(ABOUT THIS TASK)
The answer must be every line of the records in which the string "groups" appears.

(SOURCE MATERIAL)
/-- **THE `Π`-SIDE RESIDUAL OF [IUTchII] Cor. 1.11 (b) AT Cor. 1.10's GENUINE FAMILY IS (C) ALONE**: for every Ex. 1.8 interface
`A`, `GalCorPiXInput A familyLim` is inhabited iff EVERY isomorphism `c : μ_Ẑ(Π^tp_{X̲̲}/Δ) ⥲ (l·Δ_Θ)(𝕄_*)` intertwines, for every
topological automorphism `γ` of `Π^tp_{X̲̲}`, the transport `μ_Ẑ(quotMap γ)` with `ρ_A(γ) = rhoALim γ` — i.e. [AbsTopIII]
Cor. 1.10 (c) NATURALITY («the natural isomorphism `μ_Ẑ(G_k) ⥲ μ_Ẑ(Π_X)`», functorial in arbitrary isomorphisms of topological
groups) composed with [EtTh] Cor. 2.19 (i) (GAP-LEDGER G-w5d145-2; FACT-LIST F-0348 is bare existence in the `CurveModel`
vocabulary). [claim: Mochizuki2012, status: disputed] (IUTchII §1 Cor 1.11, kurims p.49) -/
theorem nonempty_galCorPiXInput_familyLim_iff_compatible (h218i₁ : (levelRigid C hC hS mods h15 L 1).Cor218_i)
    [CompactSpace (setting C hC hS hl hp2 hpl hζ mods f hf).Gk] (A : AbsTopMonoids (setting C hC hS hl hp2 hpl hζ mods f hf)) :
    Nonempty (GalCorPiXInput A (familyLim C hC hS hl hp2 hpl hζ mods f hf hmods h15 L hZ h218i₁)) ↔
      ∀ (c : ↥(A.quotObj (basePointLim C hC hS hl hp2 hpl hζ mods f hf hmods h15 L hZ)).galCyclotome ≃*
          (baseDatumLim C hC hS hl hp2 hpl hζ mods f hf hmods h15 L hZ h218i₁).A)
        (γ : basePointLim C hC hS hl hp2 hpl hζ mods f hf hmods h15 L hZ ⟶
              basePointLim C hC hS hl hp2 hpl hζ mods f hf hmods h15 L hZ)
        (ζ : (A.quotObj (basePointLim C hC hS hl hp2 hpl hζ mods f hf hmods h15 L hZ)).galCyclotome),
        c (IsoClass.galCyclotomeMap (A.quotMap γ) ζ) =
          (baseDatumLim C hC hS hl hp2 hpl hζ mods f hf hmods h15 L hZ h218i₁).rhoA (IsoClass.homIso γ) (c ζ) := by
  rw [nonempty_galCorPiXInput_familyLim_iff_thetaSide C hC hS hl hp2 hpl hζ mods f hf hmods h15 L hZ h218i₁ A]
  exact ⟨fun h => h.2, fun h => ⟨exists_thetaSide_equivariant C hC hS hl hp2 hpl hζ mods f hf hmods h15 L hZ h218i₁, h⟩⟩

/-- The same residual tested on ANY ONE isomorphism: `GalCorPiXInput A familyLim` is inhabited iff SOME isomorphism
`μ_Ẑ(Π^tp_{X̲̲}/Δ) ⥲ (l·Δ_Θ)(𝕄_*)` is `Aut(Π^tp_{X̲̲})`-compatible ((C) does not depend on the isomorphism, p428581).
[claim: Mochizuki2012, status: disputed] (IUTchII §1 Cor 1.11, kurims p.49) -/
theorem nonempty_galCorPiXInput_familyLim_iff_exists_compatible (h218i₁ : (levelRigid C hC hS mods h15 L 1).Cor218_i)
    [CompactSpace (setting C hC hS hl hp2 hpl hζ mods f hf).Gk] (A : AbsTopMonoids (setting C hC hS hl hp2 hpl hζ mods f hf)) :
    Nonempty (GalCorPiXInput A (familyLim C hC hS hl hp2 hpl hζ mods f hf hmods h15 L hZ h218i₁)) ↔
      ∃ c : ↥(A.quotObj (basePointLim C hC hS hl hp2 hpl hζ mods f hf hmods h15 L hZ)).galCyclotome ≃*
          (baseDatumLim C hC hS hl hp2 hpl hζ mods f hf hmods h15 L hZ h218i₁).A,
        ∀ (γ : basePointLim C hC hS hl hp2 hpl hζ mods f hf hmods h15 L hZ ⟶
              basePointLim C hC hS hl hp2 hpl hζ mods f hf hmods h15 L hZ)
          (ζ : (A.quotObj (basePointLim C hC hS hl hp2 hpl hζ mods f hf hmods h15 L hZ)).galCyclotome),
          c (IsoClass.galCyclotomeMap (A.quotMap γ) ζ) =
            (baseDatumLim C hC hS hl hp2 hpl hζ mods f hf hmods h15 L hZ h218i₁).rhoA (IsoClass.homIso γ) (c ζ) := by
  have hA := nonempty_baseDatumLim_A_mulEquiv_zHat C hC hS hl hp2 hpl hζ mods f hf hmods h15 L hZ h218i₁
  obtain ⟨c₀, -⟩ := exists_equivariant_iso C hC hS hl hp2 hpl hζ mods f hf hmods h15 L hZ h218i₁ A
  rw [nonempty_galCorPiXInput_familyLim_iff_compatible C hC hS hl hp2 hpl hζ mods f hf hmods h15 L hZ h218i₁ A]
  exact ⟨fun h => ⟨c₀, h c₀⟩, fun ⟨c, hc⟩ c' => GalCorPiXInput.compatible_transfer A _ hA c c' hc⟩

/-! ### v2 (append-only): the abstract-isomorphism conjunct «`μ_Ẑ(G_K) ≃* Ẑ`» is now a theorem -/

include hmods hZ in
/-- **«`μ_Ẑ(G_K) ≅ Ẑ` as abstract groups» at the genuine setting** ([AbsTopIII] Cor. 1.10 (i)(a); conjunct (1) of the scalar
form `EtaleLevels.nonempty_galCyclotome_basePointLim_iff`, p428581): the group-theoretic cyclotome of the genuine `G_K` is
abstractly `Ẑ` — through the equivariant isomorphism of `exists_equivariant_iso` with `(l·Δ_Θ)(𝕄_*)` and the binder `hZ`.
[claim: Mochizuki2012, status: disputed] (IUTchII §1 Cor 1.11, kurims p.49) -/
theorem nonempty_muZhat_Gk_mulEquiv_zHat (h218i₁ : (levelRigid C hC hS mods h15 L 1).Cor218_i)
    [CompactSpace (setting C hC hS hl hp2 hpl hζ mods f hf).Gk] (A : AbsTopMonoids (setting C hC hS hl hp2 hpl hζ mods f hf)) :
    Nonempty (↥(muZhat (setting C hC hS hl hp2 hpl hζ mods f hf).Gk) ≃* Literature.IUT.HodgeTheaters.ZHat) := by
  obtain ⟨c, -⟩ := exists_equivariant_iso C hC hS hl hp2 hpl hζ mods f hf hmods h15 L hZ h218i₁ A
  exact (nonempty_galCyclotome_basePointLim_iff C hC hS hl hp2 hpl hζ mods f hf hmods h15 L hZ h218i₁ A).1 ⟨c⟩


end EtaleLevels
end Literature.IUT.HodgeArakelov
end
* * *
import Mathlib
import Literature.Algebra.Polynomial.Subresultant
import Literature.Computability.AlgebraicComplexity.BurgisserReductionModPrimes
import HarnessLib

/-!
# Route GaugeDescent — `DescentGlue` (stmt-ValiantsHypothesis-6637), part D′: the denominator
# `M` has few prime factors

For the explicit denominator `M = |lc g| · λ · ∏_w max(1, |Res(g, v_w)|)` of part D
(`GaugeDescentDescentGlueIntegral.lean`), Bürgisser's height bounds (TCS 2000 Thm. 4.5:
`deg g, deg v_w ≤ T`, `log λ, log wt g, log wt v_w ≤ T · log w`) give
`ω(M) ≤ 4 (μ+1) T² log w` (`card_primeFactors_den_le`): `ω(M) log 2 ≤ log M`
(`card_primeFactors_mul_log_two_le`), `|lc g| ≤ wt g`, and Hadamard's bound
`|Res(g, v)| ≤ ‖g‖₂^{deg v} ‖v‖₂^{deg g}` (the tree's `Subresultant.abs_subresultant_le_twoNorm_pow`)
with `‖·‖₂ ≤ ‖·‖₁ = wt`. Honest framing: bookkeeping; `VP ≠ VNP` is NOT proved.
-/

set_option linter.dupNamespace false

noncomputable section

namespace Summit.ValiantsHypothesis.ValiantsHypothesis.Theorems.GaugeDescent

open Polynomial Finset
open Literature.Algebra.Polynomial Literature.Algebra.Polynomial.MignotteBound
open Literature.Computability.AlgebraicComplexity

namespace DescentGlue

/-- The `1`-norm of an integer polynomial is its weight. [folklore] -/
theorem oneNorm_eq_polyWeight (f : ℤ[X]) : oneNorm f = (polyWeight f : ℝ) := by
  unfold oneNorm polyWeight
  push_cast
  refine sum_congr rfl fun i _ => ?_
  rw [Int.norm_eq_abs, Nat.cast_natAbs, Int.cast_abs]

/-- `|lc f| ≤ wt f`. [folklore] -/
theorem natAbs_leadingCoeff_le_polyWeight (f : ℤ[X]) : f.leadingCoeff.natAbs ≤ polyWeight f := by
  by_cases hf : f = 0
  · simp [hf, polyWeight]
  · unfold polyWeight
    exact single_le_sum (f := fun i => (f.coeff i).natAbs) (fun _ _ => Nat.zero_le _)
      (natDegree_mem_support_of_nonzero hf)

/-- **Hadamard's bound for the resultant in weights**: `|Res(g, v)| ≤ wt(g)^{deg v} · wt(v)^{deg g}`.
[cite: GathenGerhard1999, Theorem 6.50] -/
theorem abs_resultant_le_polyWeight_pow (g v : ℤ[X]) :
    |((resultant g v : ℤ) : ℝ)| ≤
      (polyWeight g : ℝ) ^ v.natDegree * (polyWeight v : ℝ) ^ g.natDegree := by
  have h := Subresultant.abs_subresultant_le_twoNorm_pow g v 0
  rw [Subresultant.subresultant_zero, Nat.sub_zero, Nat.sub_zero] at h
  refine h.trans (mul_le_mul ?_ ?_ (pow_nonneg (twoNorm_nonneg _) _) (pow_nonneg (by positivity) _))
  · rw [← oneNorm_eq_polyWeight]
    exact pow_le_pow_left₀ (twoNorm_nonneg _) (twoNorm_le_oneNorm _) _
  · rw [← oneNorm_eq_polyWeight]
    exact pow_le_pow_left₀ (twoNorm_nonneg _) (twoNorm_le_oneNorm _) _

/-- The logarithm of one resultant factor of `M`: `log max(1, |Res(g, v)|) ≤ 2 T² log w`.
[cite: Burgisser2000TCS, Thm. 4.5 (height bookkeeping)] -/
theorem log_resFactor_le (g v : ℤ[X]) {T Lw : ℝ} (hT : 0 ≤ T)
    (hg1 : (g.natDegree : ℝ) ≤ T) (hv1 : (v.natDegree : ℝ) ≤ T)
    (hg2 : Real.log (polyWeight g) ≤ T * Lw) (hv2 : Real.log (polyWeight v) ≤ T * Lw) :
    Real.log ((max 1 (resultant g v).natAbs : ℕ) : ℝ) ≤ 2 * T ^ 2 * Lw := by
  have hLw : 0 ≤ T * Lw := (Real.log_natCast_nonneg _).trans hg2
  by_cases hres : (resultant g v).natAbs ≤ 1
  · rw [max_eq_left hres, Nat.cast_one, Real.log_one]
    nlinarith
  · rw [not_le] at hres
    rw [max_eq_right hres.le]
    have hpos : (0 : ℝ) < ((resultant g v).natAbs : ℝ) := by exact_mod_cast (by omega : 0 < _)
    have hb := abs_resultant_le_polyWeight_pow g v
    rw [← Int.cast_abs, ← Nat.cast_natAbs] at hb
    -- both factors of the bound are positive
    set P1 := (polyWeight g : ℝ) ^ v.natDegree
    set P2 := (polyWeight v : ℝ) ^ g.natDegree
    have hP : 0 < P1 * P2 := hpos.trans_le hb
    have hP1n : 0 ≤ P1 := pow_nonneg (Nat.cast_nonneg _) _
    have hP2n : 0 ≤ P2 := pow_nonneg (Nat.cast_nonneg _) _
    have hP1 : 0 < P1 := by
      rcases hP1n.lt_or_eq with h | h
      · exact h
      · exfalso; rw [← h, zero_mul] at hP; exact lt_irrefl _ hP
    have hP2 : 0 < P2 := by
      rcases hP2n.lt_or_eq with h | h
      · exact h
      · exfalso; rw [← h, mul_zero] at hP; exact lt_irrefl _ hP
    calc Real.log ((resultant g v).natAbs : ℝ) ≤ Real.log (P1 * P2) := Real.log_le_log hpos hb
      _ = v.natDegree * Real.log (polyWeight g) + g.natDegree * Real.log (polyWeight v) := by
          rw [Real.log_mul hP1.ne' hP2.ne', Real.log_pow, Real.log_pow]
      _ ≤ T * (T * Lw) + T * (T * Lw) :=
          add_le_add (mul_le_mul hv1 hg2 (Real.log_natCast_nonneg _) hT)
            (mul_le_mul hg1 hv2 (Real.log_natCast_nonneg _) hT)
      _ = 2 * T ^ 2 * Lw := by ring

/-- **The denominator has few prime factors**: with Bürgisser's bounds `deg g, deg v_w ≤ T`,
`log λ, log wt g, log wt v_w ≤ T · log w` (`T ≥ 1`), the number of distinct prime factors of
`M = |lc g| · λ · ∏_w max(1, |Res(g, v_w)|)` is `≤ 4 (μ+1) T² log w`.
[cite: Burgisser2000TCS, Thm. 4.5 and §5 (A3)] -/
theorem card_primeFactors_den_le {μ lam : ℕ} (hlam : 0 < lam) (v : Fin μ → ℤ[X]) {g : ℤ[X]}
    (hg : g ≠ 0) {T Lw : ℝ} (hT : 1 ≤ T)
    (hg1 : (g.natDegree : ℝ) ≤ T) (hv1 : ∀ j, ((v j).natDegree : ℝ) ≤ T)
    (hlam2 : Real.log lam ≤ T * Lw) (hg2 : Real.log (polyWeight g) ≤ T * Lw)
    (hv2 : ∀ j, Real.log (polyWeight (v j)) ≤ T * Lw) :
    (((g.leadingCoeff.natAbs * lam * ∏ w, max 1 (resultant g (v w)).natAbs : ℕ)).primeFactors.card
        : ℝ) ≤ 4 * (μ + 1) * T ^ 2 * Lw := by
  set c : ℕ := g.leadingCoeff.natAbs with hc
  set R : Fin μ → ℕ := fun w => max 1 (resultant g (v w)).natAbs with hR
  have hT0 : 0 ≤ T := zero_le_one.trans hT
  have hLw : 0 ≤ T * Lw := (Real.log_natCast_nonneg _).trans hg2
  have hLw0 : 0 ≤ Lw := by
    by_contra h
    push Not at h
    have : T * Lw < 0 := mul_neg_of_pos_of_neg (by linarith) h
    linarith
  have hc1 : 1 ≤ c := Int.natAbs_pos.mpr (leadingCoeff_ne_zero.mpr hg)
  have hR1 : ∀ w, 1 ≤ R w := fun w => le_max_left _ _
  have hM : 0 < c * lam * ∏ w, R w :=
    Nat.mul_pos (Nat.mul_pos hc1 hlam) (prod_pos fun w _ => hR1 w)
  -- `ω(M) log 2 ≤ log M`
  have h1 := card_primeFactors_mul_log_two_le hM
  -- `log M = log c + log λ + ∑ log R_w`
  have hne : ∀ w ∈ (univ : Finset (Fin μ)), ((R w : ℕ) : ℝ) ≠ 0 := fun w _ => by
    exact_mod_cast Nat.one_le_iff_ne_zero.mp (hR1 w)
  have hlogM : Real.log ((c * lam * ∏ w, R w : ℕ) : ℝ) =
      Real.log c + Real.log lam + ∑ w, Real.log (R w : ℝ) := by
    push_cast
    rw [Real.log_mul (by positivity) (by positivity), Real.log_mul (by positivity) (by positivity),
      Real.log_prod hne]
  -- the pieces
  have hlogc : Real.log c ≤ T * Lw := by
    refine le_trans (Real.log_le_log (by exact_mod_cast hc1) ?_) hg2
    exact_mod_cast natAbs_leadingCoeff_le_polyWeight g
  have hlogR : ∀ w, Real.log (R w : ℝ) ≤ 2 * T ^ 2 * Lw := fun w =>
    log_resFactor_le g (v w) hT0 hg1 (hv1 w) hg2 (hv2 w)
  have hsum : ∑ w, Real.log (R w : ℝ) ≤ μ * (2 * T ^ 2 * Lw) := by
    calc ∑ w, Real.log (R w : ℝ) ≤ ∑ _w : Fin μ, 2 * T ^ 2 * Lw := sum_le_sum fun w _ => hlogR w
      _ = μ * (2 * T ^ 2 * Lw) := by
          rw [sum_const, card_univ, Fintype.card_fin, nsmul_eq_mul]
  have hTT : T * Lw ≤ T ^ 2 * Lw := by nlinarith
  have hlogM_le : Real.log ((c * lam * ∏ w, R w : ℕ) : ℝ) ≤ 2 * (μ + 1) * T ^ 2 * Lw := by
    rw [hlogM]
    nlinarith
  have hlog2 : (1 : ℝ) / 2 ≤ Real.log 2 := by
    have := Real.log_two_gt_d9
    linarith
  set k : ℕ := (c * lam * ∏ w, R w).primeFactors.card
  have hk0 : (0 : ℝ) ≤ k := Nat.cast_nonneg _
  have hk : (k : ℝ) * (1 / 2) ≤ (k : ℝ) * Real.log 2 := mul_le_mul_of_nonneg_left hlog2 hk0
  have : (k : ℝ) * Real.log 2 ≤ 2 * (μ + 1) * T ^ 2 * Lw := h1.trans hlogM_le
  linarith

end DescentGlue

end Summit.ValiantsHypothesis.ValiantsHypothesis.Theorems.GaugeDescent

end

(ANSWER TO THIS TASK)
groups) composed with [EtTh] Cor. 2.19 (i) (GAP-LEDGER G-w5d145-2; FACT-LIST F-0348 is bare existence in the `CurveModel`
/-- **«`μ_Ẑ(G_K) ≅ Ẑ` as abstract groups» at the genuine setting** ([AbsTopIII] Cor. 1.10 (i)(a); conjunct (1) of the scalar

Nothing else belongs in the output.